(Data entries)
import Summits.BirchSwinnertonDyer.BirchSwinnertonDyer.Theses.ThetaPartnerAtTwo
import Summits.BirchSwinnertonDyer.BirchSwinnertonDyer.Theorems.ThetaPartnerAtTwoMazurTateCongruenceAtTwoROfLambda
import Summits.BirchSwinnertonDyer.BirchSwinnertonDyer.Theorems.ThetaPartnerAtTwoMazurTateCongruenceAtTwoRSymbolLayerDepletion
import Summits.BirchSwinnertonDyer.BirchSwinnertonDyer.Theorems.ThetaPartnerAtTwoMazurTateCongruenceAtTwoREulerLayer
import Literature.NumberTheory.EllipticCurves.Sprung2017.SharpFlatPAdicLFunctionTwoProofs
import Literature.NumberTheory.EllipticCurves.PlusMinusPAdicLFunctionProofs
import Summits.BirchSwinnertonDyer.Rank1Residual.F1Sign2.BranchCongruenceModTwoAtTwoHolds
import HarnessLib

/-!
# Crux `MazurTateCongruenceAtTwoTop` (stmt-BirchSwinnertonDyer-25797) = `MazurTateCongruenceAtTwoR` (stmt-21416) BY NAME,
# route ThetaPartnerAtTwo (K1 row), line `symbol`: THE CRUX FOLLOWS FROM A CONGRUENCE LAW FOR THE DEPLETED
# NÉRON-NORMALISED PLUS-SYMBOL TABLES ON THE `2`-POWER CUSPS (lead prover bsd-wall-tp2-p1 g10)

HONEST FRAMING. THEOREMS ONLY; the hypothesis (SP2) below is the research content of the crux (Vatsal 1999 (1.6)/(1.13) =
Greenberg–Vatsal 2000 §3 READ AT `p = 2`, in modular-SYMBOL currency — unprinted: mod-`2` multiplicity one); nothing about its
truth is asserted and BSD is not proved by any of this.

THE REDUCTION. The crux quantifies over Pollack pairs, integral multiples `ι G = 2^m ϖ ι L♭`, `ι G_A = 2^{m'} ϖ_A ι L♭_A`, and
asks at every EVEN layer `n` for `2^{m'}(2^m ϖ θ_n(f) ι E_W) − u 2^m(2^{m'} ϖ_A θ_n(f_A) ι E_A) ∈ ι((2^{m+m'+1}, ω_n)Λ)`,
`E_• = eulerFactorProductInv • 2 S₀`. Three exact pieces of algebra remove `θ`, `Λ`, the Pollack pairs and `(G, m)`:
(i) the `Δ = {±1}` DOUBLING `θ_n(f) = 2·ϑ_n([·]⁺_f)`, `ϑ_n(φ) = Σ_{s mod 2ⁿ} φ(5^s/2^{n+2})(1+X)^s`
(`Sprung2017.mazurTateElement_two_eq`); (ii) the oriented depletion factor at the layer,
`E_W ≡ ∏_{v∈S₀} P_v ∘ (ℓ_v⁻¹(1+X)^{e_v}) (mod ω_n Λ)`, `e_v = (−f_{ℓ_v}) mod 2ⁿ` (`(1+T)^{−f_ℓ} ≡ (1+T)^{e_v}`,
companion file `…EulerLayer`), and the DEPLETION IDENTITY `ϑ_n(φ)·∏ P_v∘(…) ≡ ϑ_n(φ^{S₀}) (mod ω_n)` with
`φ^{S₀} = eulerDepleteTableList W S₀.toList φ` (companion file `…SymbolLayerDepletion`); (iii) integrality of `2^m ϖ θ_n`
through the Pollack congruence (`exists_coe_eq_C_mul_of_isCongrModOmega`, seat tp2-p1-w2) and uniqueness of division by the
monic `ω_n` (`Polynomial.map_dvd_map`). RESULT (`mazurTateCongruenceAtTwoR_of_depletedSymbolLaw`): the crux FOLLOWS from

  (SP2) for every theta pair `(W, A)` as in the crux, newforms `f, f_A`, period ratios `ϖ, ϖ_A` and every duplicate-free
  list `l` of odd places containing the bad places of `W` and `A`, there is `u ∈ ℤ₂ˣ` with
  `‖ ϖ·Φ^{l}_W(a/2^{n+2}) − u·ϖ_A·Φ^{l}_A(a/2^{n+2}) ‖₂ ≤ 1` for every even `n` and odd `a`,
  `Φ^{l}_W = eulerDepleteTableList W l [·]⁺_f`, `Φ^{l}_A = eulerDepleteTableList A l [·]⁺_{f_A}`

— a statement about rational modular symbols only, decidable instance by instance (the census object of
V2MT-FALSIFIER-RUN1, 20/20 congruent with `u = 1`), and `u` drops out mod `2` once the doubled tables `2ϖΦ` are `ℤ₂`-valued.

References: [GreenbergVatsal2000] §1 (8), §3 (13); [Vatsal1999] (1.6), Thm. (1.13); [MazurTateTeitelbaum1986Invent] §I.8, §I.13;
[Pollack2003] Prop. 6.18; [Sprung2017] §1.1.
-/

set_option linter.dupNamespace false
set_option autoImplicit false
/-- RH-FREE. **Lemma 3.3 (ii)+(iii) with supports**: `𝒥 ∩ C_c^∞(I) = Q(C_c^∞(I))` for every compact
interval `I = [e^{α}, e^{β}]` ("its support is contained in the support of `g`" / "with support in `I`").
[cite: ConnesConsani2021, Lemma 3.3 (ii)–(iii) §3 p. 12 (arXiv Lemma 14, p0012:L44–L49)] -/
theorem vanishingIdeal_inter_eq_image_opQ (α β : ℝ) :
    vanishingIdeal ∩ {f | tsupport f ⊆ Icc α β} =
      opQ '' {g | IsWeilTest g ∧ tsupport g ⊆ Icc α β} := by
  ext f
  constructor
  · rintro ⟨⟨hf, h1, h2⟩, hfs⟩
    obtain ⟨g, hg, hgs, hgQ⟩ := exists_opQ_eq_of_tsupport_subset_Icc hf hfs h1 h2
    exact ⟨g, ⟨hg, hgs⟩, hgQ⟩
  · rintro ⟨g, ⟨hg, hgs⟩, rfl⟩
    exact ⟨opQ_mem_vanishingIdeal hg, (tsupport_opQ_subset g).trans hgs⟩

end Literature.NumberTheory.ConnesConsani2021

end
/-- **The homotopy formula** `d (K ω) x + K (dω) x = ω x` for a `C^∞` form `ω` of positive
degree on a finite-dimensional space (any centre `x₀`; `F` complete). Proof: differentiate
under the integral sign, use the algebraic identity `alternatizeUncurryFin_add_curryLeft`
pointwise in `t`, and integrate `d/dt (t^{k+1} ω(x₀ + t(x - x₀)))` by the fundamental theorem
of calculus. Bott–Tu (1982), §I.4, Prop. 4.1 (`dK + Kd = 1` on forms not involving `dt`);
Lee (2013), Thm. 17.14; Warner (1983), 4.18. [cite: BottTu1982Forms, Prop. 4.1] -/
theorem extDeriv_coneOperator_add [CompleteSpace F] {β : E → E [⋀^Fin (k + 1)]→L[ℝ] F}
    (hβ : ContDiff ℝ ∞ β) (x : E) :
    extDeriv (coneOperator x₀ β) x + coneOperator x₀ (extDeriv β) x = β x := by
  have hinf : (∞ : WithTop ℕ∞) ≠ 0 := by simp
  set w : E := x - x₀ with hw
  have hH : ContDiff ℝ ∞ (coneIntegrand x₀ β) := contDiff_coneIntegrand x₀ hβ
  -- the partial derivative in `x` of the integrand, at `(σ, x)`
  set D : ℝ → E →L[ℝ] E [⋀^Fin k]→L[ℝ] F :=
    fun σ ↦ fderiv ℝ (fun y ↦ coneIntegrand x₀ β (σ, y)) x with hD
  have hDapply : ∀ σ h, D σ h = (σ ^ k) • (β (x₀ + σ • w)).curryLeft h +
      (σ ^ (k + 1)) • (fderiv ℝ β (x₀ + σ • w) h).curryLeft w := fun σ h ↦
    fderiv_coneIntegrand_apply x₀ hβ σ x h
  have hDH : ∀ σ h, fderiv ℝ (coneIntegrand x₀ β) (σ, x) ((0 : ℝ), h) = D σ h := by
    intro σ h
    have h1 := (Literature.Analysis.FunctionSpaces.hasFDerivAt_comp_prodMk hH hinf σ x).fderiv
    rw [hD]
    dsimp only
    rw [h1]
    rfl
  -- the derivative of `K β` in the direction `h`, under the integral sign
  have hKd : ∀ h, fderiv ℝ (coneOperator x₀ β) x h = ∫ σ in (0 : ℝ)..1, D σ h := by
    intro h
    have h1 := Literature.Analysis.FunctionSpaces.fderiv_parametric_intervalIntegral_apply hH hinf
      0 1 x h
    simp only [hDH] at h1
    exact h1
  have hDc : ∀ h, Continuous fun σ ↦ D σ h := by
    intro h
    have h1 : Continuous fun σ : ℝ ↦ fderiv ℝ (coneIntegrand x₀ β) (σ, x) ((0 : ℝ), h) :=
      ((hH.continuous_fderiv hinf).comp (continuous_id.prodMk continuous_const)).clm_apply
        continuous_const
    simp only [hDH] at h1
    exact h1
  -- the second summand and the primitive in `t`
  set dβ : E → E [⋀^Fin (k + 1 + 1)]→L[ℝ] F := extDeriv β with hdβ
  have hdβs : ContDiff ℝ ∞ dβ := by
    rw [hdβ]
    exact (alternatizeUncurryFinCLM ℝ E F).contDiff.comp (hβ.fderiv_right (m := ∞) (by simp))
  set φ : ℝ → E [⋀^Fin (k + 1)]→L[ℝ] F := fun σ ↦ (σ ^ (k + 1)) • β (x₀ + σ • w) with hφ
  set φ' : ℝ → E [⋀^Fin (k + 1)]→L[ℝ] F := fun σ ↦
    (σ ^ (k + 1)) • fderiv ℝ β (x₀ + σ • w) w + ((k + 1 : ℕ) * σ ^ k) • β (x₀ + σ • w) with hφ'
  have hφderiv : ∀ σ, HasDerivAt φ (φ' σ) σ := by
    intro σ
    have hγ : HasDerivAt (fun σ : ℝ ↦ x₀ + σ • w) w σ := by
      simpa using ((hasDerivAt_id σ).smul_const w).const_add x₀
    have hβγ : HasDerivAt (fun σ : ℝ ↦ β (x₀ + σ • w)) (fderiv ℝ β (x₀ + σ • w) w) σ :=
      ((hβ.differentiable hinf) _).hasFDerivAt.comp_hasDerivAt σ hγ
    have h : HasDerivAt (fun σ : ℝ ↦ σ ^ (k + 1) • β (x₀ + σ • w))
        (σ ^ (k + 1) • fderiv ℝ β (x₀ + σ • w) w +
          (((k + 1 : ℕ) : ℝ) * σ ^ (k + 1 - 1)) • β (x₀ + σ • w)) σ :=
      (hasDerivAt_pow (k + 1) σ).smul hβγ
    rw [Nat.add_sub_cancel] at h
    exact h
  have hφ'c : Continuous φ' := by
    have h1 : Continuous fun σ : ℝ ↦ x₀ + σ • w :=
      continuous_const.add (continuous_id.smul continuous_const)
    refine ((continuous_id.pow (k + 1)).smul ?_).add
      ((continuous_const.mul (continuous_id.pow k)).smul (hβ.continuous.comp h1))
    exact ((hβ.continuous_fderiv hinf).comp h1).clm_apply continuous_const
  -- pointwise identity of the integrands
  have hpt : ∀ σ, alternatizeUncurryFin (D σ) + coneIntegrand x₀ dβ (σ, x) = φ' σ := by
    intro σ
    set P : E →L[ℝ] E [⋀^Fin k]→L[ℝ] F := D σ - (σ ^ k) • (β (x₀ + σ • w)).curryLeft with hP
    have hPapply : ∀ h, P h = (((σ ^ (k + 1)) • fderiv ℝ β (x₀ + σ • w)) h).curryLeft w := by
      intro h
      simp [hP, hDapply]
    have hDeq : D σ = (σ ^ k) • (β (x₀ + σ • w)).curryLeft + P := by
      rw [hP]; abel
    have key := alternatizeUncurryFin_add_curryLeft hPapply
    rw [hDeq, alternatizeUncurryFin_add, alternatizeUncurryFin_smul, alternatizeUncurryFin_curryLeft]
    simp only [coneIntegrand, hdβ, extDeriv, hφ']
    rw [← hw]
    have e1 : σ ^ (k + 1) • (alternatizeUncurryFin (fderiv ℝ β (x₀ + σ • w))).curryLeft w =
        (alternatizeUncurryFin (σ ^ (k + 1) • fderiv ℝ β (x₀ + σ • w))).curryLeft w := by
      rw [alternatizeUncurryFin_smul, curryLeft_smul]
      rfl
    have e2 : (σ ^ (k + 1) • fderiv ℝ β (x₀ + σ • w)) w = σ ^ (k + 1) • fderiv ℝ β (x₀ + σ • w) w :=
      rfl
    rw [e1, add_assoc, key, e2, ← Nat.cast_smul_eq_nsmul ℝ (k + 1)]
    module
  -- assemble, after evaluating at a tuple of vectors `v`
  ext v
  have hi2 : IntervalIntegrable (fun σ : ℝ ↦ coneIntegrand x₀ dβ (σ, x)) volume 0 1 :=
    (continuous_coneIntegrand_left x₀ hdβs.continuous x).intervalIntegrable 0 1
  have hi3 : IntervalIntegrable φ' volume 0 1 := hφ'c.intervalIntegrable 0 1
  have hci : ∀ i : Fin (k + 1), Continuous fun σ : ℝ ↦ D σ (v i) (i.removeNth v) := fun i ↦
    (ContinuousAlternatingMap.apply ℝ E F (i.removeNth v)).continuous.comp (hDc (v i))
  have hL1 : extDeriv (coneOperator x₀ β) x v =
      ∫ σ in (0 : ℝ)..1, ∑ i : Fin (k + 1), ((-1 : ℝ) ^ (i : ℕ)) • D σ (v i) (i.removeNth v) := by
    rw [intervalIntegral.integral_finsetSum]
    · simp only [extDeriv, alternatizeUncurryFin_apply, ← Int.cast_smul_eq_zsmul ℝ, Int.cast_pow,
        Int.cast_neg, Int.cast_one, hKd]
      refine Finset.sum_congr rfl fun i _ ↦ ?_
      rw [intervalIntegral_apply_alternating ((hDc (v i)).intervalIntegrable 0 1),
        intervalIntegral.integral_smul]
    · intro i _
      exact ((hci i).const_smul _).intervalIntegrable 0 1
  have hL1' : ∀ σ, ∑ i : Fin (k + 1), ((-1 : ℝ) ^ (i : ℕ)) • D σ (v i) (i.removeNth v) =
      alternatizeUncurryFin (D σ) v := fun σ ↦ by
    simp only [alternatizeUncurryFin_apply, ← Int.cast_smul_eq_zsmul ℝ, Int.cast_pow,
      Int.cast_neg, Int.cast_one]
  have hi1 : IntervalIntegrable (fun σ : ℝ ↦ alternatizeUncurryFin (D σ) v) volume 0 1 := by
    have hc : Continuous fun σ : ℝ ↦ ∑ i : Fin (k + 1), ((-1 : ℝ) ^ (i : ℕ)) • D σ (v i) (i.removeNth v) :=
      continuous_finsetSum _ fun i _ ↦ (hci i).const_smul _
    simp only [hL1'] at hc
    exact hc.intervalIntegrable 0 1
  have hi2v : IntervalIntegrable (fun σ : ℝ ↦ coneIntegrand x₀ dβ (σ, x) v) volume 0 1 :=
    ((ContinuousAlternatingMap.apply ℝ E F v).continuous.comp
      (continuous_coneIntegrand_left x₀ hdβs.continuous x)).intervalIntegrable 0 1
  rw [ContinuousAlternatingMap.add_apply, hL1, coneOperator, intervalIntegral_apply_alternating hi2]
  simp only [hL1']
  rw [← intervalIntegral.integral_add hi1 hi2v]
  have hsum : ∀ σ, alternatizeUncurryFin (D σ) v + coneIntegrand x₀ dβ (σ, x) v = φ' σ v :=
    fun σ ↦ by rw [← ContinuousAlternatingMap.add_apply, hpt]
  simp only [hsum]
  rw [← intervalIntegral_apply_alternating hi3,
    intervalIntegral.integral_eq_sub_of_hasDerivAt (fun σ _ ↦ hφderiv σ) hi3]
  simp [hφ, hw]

PROBLEM STATEMENT
Every line above from the line with "set_option autoImplicit false" to the line with "h1, h2⟩, hfs⟩", inclusive, must be returned exactly; no other line belongs in the reply.

OUTPUT OF THE EXERCISE
set_option autoImplicit false
/-- RH-FREE. **Lemma 3.3 (ii)+(iii) with supports**: `𝒥 ∩ C_c^∞(I) = Q(C_c^∞(I))` for every compact
interval `I = [e^{α}, e^{β}]` ("its support is contained in the support of `g`" / "with support in `I`").
[cite: ConnesConsani2021, Lemma 3.3 (ii)–(iii) §3 p. 12 (arXiv Lemma 14, p0012:L44–L49)] -/
theorem vanishingIdeal_inter_eq_image_opQ (α β : ℝ) :
    vanishingIdeal ∩ {f | tsupport f ⊆ Icc α β} =
      opQ '' {g | IsWeilTest g ∧ tsupport g ⊆ Icc α β} := by
  ext f
  constructor
  · rintro ⟨⟨hf, h1, h2⟩, hfs⟩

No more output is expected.